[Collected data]
══════════

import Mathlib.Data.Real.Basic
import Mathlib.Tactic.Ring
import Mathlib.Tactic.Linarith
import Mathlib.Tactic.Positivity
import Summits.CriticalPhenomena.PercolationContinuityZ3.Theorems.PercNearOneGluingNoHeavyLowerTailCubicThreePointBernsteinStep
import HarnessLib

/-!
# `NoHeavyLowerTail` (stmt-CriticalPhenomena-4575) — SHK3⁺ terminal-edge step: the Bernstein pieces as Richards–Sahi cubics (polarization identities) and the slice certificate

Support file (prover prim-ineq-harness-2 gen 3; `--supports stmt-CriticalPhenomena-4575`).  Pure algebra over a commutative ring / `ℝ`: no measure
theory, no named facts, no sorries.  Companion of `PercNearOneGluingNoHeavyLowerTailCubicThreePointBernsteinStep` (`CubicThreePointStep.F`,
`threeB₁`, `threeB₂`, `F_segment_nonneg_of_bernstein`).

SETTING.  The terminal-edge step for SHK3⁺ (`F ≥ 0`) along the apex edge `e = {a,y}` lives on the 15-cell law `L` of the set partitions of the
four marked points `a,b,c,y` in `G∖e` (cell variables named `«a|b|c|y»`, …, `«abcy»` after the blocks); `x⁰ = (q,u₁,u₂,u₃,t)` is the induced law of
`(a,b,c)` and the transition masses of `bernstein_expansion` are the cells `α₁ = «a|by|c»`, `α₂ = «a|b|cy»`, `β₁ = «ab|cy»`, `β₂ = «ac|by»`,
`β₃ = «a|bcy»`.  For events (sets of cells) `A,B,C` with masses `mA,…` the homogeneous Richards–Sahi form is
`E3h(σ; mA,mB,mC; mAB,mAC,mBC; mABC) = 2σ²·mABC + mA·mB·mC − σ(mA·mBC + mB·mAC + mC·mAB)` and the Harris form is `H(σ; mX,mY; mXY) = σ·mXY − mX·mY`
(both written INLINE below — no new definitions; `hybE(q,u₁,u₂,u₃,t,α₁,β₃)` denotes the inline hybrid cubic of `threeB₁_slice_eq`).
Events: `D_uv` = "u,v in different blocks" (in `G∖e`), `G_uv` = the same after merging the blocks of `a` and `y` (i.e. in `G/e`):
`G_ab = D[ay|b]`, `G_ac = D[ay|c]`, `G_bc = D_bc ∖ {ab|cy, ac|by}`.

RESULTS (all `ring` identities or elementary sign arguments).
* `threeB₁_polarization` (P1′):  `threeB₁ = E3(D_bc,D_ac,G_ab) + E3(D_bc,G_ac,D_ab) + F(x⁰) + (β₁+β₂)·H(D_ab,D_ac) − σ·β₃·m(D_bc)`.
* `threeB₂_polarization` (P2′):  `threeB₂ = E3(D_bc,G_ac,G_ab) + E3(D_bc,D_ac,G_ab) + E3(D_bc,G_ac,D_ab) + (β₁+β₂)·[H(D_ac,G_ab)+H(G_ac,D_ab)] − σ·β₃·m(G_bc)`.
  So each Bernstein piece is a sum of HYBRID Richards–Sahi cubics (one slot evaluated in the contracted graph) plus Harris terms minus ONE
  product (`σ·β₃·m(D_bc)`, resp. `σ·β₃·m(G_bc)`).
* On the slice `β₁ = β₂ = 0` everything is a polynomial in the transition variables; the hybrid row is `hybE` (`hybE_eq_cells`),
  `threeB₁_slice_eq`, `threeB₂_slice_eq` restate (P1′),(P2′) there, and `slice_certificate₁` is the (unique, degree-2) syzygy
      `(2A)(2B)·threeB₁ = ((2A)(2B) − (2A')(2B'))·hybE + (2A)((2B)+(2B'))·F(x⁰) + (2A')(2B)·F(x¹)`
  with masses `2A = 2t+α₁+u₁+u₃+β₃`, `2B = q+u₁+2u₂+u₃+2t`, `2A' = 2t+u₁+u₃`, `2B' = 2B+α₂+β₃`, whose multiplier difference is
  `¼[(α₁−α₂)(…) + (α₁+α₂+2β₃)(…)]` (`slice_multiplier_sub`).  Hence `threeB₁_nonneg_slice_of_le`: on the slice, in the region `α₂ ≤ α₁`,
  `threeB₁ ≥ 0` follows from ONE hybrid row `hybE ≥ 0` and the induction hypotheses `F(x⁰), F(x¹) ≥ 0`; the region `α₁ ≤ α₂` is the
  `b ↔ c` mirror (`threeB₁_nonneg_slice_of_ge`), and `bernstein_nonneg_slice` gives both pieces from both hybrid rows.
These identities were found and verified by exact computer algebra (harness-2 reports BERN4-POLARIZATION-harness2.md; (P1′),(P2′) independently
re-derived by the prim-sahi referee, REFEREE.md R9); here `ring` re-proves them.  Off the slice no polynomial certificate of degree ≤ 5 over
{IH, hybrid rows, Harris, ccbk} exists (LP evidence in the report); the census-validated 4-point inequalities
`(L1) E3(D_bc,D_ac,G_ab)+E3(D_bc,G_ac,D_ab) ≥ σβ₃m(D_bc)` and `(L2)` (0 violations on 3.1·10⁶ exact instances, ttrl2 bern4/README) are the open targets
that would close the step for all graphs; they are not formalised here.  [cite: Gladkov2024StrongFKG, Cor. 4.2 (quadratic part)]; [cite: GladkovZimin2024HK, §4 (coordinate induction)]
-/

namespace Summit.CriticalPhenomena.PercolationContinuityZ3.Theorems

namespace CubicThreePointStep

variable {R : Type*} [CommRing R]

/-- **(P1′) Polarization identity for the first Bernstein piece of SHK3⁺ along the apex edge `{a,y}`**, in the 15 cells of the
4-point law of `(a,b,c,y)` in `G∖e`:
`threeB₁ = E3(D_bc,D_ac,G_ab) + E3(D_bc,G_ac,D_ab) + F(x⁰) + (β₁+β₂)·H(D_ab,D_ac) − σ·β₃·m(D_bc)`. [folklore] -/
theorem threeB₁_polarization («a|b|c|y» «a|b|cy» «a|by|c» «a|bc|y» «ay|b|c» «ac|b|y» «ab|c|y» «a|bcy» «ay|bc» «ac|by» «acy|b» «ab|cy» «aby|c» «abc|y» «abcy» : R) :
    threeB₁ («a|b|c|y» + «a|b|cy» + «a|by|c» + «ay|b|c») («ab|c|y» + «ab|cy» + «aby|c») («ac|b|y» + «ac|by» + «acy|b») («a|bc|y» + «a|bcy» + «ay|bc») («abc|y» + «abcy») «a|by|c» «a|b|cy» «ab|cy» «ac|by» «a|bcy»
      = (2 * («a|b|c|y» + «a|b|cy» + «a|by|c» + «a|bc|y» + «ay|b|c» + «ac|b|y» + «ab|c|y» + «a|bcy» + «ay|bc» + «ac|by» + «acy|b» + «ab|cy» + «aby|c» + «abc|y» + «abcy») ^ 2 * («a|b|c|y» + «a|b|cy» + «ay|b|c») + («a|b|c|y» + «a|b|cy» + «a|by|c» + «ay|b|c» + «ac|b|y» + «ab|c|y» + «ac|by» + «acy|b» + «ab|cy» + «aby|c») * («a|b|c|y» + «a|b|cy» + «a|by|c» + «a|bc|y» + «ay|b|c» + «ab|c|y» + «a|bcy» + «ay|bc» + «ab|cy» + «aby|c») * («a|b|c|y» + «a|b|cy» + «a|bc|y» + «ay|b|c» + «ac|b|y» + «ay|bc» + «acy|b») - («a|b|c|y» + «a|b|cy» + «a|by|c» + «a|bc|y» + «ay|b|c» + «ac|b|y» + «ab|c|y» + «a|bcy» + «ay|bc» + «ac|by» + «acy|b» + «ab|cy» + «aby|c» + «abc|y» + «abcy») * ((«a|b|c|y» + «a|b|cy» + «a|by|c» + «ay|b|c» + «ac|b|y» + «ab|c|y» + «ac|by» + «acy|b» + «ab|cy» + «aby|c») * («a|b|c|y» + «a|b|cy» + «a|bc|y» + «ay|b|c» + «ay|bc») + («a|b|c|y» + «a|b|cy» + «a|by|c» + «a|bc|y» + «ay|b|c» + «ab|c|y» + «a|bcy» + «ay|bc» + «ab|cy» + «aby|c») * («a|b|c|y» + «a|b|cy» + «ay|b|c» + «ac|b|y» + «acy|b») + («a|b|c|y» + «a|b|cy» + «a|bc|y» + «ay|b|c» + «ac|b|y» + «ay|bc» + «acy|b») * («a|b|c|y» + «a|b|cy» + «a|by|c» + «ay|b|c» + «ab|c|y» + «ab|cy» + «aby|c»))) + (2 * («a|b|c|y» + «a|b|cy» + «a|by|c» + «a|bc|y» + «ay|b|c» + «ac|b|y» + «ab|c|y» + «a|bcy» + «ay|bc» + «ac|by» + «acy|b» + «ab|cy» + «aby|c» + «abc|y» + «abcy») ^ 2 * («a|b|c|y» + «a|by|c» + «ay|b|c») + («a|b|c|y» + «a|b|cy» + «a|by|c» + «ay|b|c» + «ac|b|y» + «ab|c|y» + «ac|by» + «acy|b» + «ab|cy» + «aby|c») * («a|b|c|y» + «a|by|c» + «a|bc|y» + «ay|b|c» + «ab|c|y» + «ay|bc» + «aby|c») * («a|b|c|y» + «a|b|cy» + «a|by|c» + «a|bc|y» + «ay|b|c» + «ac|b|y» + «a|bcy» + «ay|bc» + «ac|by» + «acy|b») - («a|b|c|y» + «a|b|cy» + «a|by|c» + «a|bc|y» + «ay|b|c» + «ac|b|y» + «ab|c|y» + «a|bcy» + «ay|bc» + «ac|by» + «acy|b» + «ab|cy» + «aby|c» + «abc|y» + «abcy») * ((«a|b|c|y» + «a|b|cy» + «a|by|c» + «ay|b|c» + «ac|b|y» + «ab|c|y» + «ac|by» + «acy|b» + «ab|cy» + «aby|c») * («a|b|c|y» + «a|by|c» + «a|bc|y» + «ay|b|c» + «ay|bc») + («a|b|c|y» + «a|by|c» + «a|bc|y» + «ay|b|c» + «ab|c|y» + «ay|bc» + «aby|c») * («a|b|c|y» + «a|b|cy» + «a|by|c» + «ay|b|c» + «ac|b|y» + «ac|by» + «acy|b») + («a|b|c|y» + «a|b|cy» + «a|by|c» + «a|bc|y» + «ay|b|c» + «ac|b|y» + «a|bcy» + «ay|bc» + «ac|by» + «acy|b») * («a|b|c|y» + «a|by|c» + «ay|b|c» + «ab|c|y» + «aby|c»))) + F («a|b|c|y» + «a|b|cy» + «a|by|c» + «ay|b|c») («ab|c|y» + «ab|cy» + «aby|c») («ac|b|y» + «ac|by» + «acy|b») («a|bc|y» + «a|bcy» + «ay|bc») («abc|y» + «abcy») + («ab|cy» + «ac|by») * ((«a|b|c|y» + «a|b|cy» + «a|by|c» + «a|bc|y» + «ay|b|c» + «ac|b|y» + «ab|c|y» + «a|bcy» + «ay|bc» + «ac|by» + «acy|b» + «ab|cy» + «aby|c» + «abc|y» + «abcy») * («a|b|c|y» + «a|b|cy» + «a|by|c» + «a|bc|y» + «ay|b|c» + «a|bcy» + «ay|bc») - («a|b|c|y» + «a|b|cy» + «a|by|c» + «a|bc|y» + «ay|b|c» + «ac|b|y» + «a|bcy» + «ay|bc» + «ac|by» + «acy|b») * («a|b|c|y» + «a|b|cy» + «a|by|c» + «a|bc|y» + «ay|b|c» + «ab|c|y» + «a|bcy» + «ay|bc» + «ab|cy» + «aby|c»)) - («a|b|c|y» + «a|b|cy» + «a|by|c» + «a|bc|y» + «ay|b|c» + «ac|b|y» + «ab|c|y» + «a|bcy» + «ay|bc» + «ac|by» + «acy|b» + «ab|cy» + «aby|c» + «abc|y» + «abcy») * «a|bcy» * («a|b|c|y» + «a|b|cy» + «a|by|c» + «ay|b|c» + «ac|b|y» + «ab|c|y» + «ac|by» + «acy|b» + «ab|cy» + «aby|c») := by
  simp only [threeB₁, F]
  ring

══════════

- **Exercise details**
Starting with the first line of the data above, copy each line exactly until you reach the line with "the same after"; include that line as well.

- **Exercise response**
import Mathlib.Data.Real.Basic
import Mathlib.Tactic.Ring
import Mathlib.Tactic.Linarith
import Mathlib.Tactic.Positivity
import Summits.CriticalPhenomena.PercolationContinuityZ3.Theorems.PercNearOneGluingNoHeavyLowerTailCubicThreePointBernsteinStep
import HarnessLib

/-!
# `NoHeavyLowerTail` (stmt-CriticalPhenomena-4575) — SHK3⁺ terminal-edge step: the Bernstein pieces as Richards–Sahi cubics (polarization identities) and the slice certificate

Support file (prover prim-ineq-harness-2 gen 3; `--supports stmt-CriticalPhenomena-4575`).  Pure algebra over a commutative ring / `ℝ`: no measure
theory, no named facts, no sorries.  Companion of `PercNearOneGluingNoHeavyLowerTailCubicThreePointBernsteinStep` (`CubicThreePointStep.F`,
`threeB₁`, `threeB₂`, `F_segment_nonneg_of_bernstein`).

SETTING.  The terminal-edge step for SHK3⁺ (`F ≥ 0`) along the apex edge `e = {a,y}` lives on the 15-cell law `L` of the set partitions of the
four marked points `a,b,c,y` in `G∖e` (cell variables named `«a|b|c|y»`, …, `«abcy»` after the blocks); `x⁰ = (q,u₁,u₂,u₃,t)` is the induced law of
`(a,b,c)` and the transition masses of `bernstein_expansion` are the cells `α₁ = «a|by|c»`, `α₂ = «a|b|cy»`, `β₁ = «ab|cy»`, `β₂ = «ac|by»`,
`β₃ = «a|bcy»`.  For events (sets of cells) `A,B,C` with masses `mA,…` the homogeneous Richards–Sahi form is
`E3h(σ; mA,mB,mC; mAB,mAC,mBC; mABC) = 2σ²·mABC + mA·mB·mC − σ(mA·mBC + mB·mAC + mC·mAB)` and the Harris form is `H(σ; mX,mY; mXY) = σ·mXY − mX·mY`
(both written INLINE below — no new definitions; `hybE(q,u₁,u₂,u₃,t,α₁,β₃)` denotes the inline hybrid cubic of `threeB₁_slice_eq`).
Events: `D_uv` = "u,v in different blocks" (in `G∖e`), `G_uv` = the same after merging the blocks of `a` and `y` (i.e. in `G/e`):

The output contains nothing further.